Сейчас глубокая осень, но найти одуванчики ещё можно.

Вика молча уходит и вскоре возвращается с пучком листьев, зажатых в руке. Для тренировки выделяю ей катетер. Он представляет из себя два клапана с крышечками и пластиковую трубочку, которую надо провести в вену. Для облегчения этой процедуры внутрь трубочки вставлен проводник – острая металлическая игла. Суть в том, чтобы как можно более безболезненно проткнуть кожу и стенку сосуда, затем чуток оттянуть иглу-проводник на себя, чтобы не прободяжить вену насквозь и, наконец, аккуратно протолкнуть трубочку в вену, неподвижно придерживая при этом иглу. Причём одновременно приходится и держать лапу кота, и манипулировать с катетером, так что все эти «протолкнуть» и «придержать» осуществляются, соответственно, пальцами одной руки. Само собой, кот содействия не проявляет, во время прокола кожи неизменно дёргается, и я его отлично понимаю. Поэтому опытные врачи намастыриваются делать прокол кожи резким, но коротким толчком – максимально безболезненно.

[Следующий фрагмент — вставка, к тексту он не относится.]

import Mathlib
import HarnessLib
import Literature.Computability.QuantumComplexity.AaronsonAmbainisSimTreeBounds
import Literature.Probability.ODonnellSaksSchrammServedio2005.DecisionTreeCovariance
import Literature.Computability.QuantumComplexity.AaronsonAmbainisL1Form
import Summits.QuantumAdvantage.QuantumAdvantage.Theorems.SoloInformedApproximationInfluence

/-!
# Simulation ⟺ Aaronson–Ambainis: the clipped reduced normal form and averaging bookkeeping
# (solo-informed, file 39a; support for `SoloInformedSimulationIffAA.lean`, file 39b)

Solo seat `solo-QuantumAdvantage-informed`, session 17 (§4.33 (2) of the seat's paper).

(1) NORMAL FORM (`exists_reduced_clamp`, `exists_reduced_clamp_all`): every `RealDecisionTree N`
is computed, after clipping its output to `[0,1]`, by a REDUCED
`Literature.Probability.ODonnellSaksSchrammServedio2005.DTree` (no variable queried twice on a
root–leaf path) of no larger depth — proved by induction on the tree relative to a partial
assignment of the already-queried variables.  This is the without-loss normalisation needed to
apply the OSSS-based `L²`-approximation ⟹ influence theorem of file 38
(`ApproximationInfluence.var_sq_le_of_sq_influence`) to an arbitrary simulating tree.

(2) BOOKKEEPING: `clamp_sq_bounds` (clipping to `[0,1]` does not increase the squared distance
to a `[0,1]`-valued target, and keeps it `≤ 1`), `card_cube`, `sum_deriv_sq_eq` (the cube sum of
`(D_j p)²` is `2^N · Inf_j[p] / 4` for the tree's `influence`), `var_eq_boolVariance` (the
normalised centred square sum of `evalBool p` is the tree's `boolVariance p`),
`sum_centered_sq_le_card` (a `[0,1]`-valued function on the cube has centred square sum `≤ 2^N`).

Trust base: Mathlib only (every imported Literature declaration used is a definition or a fully
proved theorem).  Route from here to the summit `BQP ⊄ BPP`: none (support file).
-/

namespace Summit.QuantumAdvantage.QuantumAdvantage.Theorems

namespace SimulationNormalForm

open Finset Function
open Literature.Computability.QuantumComplexity
open Literature.Probability.ODonnellSaksSchrammServedio2005
open Literature.Probability.ODonnellSaksSchrammServedio2005.DTree

/-! ### Normal form: clip to `[0,1]` and reduce, without increasing the depth -/

/-- Every real decision tree is computed, after clipping its output to `[0,1]`, by a REDUCED
`DTree` of no larger depth; version relative to a partial assignment `ρ` of already-queried
variables (the tree produced avoids `ρ`'s domain and agrees with the clipped original on inputs
consistent with `ρ`). -/
theorem exists_reduced_clamp {N : ℕ} (t : RealDecisionTree N) :
    ∀ ρ : Fin N → Option Bool, ∃ T : DTree N, T.Reduced ∧ (∀ j ∈ T.vars, ρ j = none) ∧
      T.depth ≤ t.depth ∧ (∀ y, 0 ≤ T.eval y ∧ T.eval y ≤ 1) ∧
      ∀ x : Cube N, (∀ j b, ρ j = some b → x j = b) →
        T.eval x = max 0 (min 1 (t.eval x)) := by
  induction t with
  | leaf r =>
    intro ρ
    refine ⟨DTree.leaf (max 0 (min 1 r)), trivial, ?_, ?_, ?_, ?_⟩
    · intro j hj; simp [DTree.vars] at hj
    · simp [DTree.depth, RealDecisionTree.depth]
    · intro y
      exact ⟨le_max_left _ _, max_le zero_le_one (min_le_left _ _)⟩
    · intro x _; rfl
  | query i t₀ t₁ ih₀ ih₁ =>
    intro ρ
    rcases hρ : ρ i with _ | b
    · obtain ⟨T₀, hR₀, hv₀, hd₀, hb₀, he₀⟩ := ih₀ (update ρ i (some false))
      obtain ⟨T₁, hR₁, hv₁, hd₁, hb₁, he₁⟩ := ih₁ (update ρ i (some true))
      have hi₀ : i ∉ T₀.vars := fun hi => by simpa using hv₀ i hi
      have hi₁ : i ∉ T₁.vars := fun hi => by simpa using hv₁ i hi
      refine ⟨DTree.node i T₀ T₁, ?_, ?_, ?_, ?_, ?_⟩
      · show i ∉ T₀.vars ∧ i ∉ T₁.vars ∧ T₀.Reduced ∧ T₁.Reduced
        exact ⟨hi₀, hi₁, hR₀, hR₁⟩
      · intro j hj
        simp only [DTree.vars, Finset.mem_insert, Finset.mem_union] at hj
        rcases hj with rfl | hj | hj
        · exact hρ
        · by_cases hji : j = i
          · subst hji; exact hρ
          · simpa [hji] using hv₀ j hj
        · by_cases hji : j = i
          · subst hji; exact hρ
          · simpa [hji] using hv₁ j hj
      · simp only [DTree.depth, RealDecisionTree.depth]
        exact Nat.add_le_add_right (max_le_max hd₀ hd₁) 1
      · intro y
        simp only [DTree.eval]
        split_ifs
        · exact hb₁ y
        · exact hb₀ y
      · intro x hx
        simp only [DTree.eval, RealDecisionTree.eval]
        by_cases hxi : x i = true
        · rw [if_pos hxi, if_pos hxi]
          refine he₁ x fun j b hjb => ?_
          by_cases hji : j = i
          · subst hji
            simp only [update_self, Option.some.injEq] at hjb
            rw [← hjb]; exact hxi
          · exact hx j b (by simpa [hji] using hjb)
        · rw [if_neg hxi, if_neg hxi]
          have hxf : x i = false := by simpa using hxi
          refine he₀ x fun j b hjb => ?_
          by_cases hji : j = i
          · subst hji
            simp only [update_self, Option.some.injEq] at hjb
            rw [← hjb]; exact hxf
          · exact hx j b (by simpa [hji] using hjb)
    · cases b with
      | false =>
        obtain ⟨T₀, hR₀, hv₀, hd₀, hb₀, he₀⟩ := ih₀ ρ
        refine ⟨T₀, hR₀, hv₀, ?_, hb₀, ?_⟩
        · simp only [RealDecisionTree.depth]
          exact hd₀.trans ((le_max_left _ _).trans (Nat.le_succ _))
        · intro x hx
          have hxi : ¬ (x i = true) := by rw [hx i false hρ]; decide
          simp only [RealDecisionTree.eval]
          rw [if_neg hxi]
          exact he₀ x hx
      | true =>
        obtain ⟨T₁, hR₁, hv₁, hd₁, hb₁, he₁⟩ := ih₁ ρ
        refine ⟨T₁, hR₁, hv₁, ?_, hb₁, ?_⟩
        · simp only [RealDecisionTree.depth]
          exact hd₁.trans ((le_max_right _ _).trans (Nat.le_succ _))
        · intro x hx
          have hxi : x i = true := hx i true hρ
          simp only [RealDecisionTree.eval]
          rw [if_pos hxi]
          exact he₁ x hx

/-- The normal form at the empty assignment: a reduced tree with labels in `[0,1]`, depth at most
that of `t`, computing `clamp_{[0,1]} ∘ t.eval`. -/
theorem exists_reduced_clamp_all {N : ℕ} (t : RealDecisionTree N) :
    ∃ T : DTree N, T.Reduced ∧ T.depth ≤ t.depth ∧ (∀ y, 0 ≤ T.eval y ∧ T.eval y ≤ 1) ∧
      ∀ x : Cube N, T.eval x = max 0 (min 1 (t.eval x)) := by
  obtain ⟨T, hR, -, hd, hb, he⟩ := exists_reduced_clamp t (fun _ => none)
  exact ⟨T, hR, hd, hb, fun x => he x fun j b h => by simp at h⟩

/-! ### Pointwise and averaged bookkeeping -/

/-- Clipping to `[0,1]` never increases the distance to a point of `[0,1]`, and that distance is
at most `1`. -/
theorem clamp_sq_bounds {a : ℝ} (ha0 : 0 ≤ a) (ha1 : a ≤ 1) (r : ℝ) :
    (a - max 0 (min 1 r)) ^ 2 ≤ 1 ∧ (a - max 0 (min 1 r)) ^ 2 ≤ (a - r) ^ 2 := by
  rcases le_total r 0 with hr | hr
  · have h2 : max 0 (min 1 r) = 0 := by
      rw [min_eq_right (by linarith : r ≤ 1)]; exact max_eq_left hr
    rw [h2]
    constructor <;> nlinarith
  · rcases le_total r 1 with hr1 | hr1
    · have h2 : max 0 (min 1 r) = r := by rw [min_eq_right hr1, max_eq_right hr]
      rw [h2]
      constructor <;> nlinarith
    · have h2 : max 0 (min 1 r) = 1 := by rw [min_eq_left hr1, max_eq_right zero_le_one]
      rw [h2]
      constructor <;> nlinarith

/-- The cube `Fin N → Bool` has `2^N` points (real form). -/
theorem card_cube (N : ℕ) : (Fintype.card (Cube N) : ℝ) = (2 : ℝ) ^ N := by
  simp [Cube, Fintype.card_bool, Fintype.card_fin]

/-- The tree's influence `Inf_j[p] = E (p(X) − p(X^j))²` is `4 E (D_j p)²`, sum form:
`Σ_z (D_j p (z))² = 2^N · Inf_j[p] / 4`. -/
theorem sum_deriv_sq_eq {N : ℕ} (j : Fin N) (p : MvPolynomial (Fin N) ℝ) :
    ∑ z : Cube N, (deriv j (evalBool p) z) ^ 2 = (2 : ℝ) ^ N * influence j p / 4 := by
  have hpt : ∀ z : Cube N, (deriv j (evalBool p) z) ^ 2
      = (evalBool p z - evalBool p (flipBit j z)) ^ 2 / 4 := by
    intro z
    unfold Literature.Probability.ODonnellSaksSchrammServedio2005.deriv flipBit
    cases hz : z j
    · have hu : update z j false = z := by rw [← hz]; exact update_eq_self j z
      rw [hu]
      simp only [Bool.not_false]
      ring
    · have hu : update z j true = z := by rw [← hz]; exact update_eq_self j z
      rw [hu]
      simp only [Bool.not_true]
      ring
  rw [Finset.sum_congr rfl fun z _ => hpt z, ← Finset.sum_div]
  unfold influence boolAvg
  have h2 : (2 : ℝ) ^ N ≠ 0 := by positivity
  field_simp

/-- The seat's sum-form variance is the tree's `boolVariance`. -/
theorem var_eq_boolVariance {N : ℕ} (p : MvPolynomial (Fin N) ℝ) :
    (∑ y : Cube N, (evalBool p y - (∑ z : Cube N, evalBool p z) / (Fintype.card (Cube N) : ℝ)) ^ 2)
        / (Fintype.card (Cube N) : ℝ) = boolVariance p := by
  rw [card_cube]
  rfl

/-- A `[0,1]`-valued function has sum-form variance at most `1`:
`Σ (g − μ)² ≤ card`. -/
theorem sum_centered_sq_le_card {N : ℕ} (g : Cube N → ℝ) (hg : ∀ x, 0 ≤ g x ∧ g x ≤ 1) :
    ∑ y, (g y - (∑ z, g z) / (Fintype.card (Cube N) : ℝ)) ^ 2 ≤ (Fintype.card (Cube N) : ℝ) := by
  have hN : 0 < (Fintype.card (Cube N) : ℝ) := by exact_mod_cast Fintype.card_pos
  have hμ0 : 0 ≤ (∑ z, g z) / (Fintype.card (Cube N) : ℝ) :=
    div_nonneg (sum_nonneg fun z _ => (hg z).1) hN.le
  have hμ1 : (∑ z, g z) / (Fintype.card (Cube N) : ℝ) ≤ 1 := by
    rw [div_le_one hN]
    calc ∑ z, g z ≤ ∑ _z : Cube N, (1 : ℝ) := sum_le_sum fun z _ => (hg z).2
      _ = (Fintype.card (Cube N) : ℝ) := by simp
  calc ∑ y, (g y - (∑ z, g z) / (Fintype.card (Cube N) : ℝ)) ^ 2 ≤ ∑ _y : Cube N, (1 : ℝ) := by
        refine sum_le_sum fun y _ => ?_
        have h0 := (hg y).1
        have h1 := (hg y).2
        nlinarith
    _ = (Fintype.card (Cube N) : ℝ) := by simp

end SimulationNormalForm

end Summit.QuantumAdvantage.QuantumAdvantage.Theorems
import Summits.MatrixMultiplication.MatrixMultiplication.Theorems.FarEdgeDescentLogRateSharp

/-!
# FarEdgeDescent — far-edge rigidity of the Coppersmith–Winograd powers (decomp-mm lens 2, gen 15)

Kernel lemmas behind the gen-15 node (`NODE-v15.md`, census ask I9′ decided): for the laser method run on ANY fixed
power `CW_q^{⊗m}` with independent (variable-disjoint) block products — the class of every published square or
rectangular CW analysis — the far-edge constant of `ω(1,1,k) − (k+1) ≲ c/log k` is the first-power constant

  `c₁ = (3/2)·log 3 − 2·log 2 = log(3√3/4) = 0.2616…`   for every `m ≥ 1`.

Three ingredients are certified here, sorry-free:

* `## FarEdgeGas` — the dilute first-power functional `cwGas c t` and its lower envelope `cwGasEnvelope t`
  (`= min_c cwGas c t`), with the strip minimum `cwFarEdgeConstant_le_cwGas : ∀ c>0, ∀ t∈[0,½], c₁ ≤ cwGas c t`
  (ported from the seat's v4 draft; the landed `FarEdgeDescentLogRateSharp` proves the rung `LogRateSharp` by a different,
  integer-certificate route and does not contain the envelope).
* `## CoupledGas` — the power-`m` kernel inequality.  After the zero-price classification (next item) the power-`m`
  far-edge programme reduces to `F_m = [N(w,h) + (1+h)·log m − Γ_B − h·γ_C]/(1+h)` with the per-block caps
  `Γ_B ≤ log m`, `γ_C ≤ log m`, where `N = cwGasCouple w h := (1+2w+h)·log(2/(1+2w+h)) + (1+w+h)·log(1+w+h) + w·log w`
  (`w ∈ [0,½]` the scalar/`A^±` rate below the X/Y balance, `h ≥ 0` the relative mass of the type `C = (2,m−1,m−1)`);
  `cwFarEdgeConstant_mul_le_cwGasCouple : c₁·(1+h) ≤ cwGasCouple w h` is then exactly `F_m ≥ c₁`.
  Proof: `∂_h N = log(2(1+w+h)/(1+2w+h)) ≥ log(3/2)` iff `1 + h ≥ 2w`; `N(w,0) = cwGasEnvelope w ≥ c₁`; and
  `log(3/2) − c₁ = ½·log(4/3) > 0` (`log_three_halves_sub_cwFarEdgeConstant`).
* `## ZeroPrice` — the arithmetic of the survivor classification: with the folded level `λ(U) = min U (2m−U)` and the
  leading-order price `m − λ(U) − [U ≠ m]`, a level has price zero iff `U ∈ {m−1, m, m+1}`, and the level triples
  `(I,J,K)`, `I+J+K = 2m`, whose `J`- and `K`-prices vanish are exactly the six types
  bulk `(0,m,m)`, `A± = (0,m∓1,m±1)`, `B = (1,m−1,m)`, `B′ = (1,m,m−1)`, `C = (2,m−1,m−1)` (`zeroPrice_classification`).

Informal companion (not formalised): the count/volume bookkeeping that turns these three facts into `c_m = c₁`, and the
X-star loophole analysis (asymmetric hashing realises x-shared stars past the X/Y balance, whose Y-count functional is
`cwGasEnvelope t` for `t > ½` with `inf = 0` (`cwGasEnvelope` is `Θ(1/t)`); their leaves have random, mutually
incoherent matrix formats, and any value loss `d^{−κ}`, `κ > 0`, pins the optimum back at `t = ½`, i.e. at `c₁`) are in
`NODE-v15.md` §2–§3 of the seat folder.  Intended use: `--supports stmt-MatrixMultiplication-25371` (aside `SubLogRate`)
/ the rate side of `PowerAmortisation` (25347).
-/

set_option linter.dupNamespace false

noncomputable section

namespace Summit.MatrixMultiplication.MatrixMultiplication.Theorems.FarEdgeDescentFarEdgeRigidity

open Summit.MatrixMultiplication.MatrixMultiplication.Theorems.FarEdgeDescentLogRateSharp
  (cwFarEdgeConstant_eq_log cwFarEdgeConstant_pos cwFarEdgeConstant_lt_log_two)

/-! ## FarEdgeGas — the dilute first-power functional and its envelope -/

/-- The far-edge constant `c₁ = (3/2)·log 3 − 2·log 2 = log(3√3/4) = 0.26162…`. -/
def cwFarEdgeConstant : ℝ := 3 / 2 * Real.log 3 - 2 * Real.log 2

/-- Unfolding lemma: `c₁` is the explicit constant of the landed `FarEdgeDescentLogRateSharp` lemmas. -/
theorem cwFarEdgeConstant_def : cwFarEdgeConstant = 3 / 2 * Real.log 3 - 2 * Real.log 2 := rfl

/-- `0 < c₁` (landed `cwFarEdgeConstant_pos`, restated for the local abbreviation). -/
theorem cwFarEdgeConstant_pos' : 0 < cwFarEdgeConstant := cwFarEdgeConstant_pos

/-- `c₁ < log 2` (landed `cwFarEdgeConstant_lt_log_two`, restated for the local abbreviation). -/
theorem cwFarEdgeConstant_lt_log_two' : cwFarEdgeConstant < Real.log 2 := cwFarEdgeConstant_lt_log_two

/-- `log(3/2) − c₁ = ½·log(4/3)`: the `h`-slope of the coupled functional beats the constant. -/
theorem log_three_halves_sub_cwFarEdgeConstant :
    Real.log (3 / 2) - cwFarEdgeConstant = 1 / 2 * Real.log (4 / 3) := by
  unfold cwFarEdgeConstant
  rw [Real.log_div (by norm_num) (by norm_num), Real.log_div (by norm_num) (by norm_num),
    show (4 : ℝ) = 2 ^ 2 by norm_num, Real.log_pow]
  push_cast
  ring

/-- `c₁ < log(3/2)`. -/
theorem cwFarEdgeConstant_lt_log_three_halves : cwFarEdgeConstant < Real.log (3 / 2) := by
  have h : 0 < 1 / 2 * Real.log (4 / 3) := by
    have : 0 < Real.log (4 / 3) := Real.log_pos (by norm_num)
    linarith
  linarith [log_three_halves_sub_cwFarEdgeConstant]

/-- The dilute first-power far-edge functional (`c = q·β`, `t = σ/β`; count taken on the binding Y side, `t ≤ ½`):
`G(c,t) = 2/c + (1+2t)(log c − 1) + (1+t) log(1+t) + t log t`; `e₁(k)·log k → min G = G(1, ½) = c₁`. -/
def cwGas (c t : ℝ) : ℝ :=
  2 / c + (1 + 2 * t) * (Real.log c - 1) + (1 + t) * Real.log (1 + t) + t * Real.log t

Ну и в завершение всё это приматывается пластырем: не слабо, чтобы не отвалилось, но и не туго, а иначе лапа отечёт из-за нарушения лимфо- и кровотока.

Некоторые врачи умудряются проделать данную процедуру в одиночестве, но, если нет специальной фиксирующей сумки, нужен хотя бы один помощник, который сможет подержать животное. Особенно если оно буйное.

Подробно объясняю технику Вике. Затем показываю на одуванчике, проводя катетер в жилку листа. Я сама училась на одуванчиках, так что вот…

– Хорошо, когда вена толстая, упругая, наполненная кровью – её можно с лёгкостью обнаружить, – поучительно вещаю я. – Другое дело – какой-нибудь мелкий дрищ, да ещё в шоке или с кровопотерей – у таких постановка катетера в вену равнозначна демонстрации чуда. В конечном итоге всё упирается в опыт.

– Поняла, – неуверенно отвечает Вика.

– Ну, давай, покажи, как поняла, – я беру в руку очередной лист одуванчика и держу, прижав его к большому пальцу своей руки. – Это, типа, кот и его лапа.

Дрожащей рукой Вика берёт меня за палец, и как только катетер неуверенно касается жилки листа, я резко дёргаюсь и весело ору:

– МИ-И-ИЯ-У-У!

Вика с ужасом подпрыгивает вверх, катетер летит в одну сторону, одуванчик – в другую, а я громогласно хохочу. Ира шумно, демонстративно вздыхает.

– В общем, учитель из меня так себе… – говорю испуганной Вике, отсмеявшись. – Ты, главное, тренируйся. Одуванчики не кусаются. А если хочешь научиться быстро и красиво шить, то сговорчивее «пациентов», чем куриные окорочка, сложно себе представить. Внутрикожный шов на них отрабатывается изумительно.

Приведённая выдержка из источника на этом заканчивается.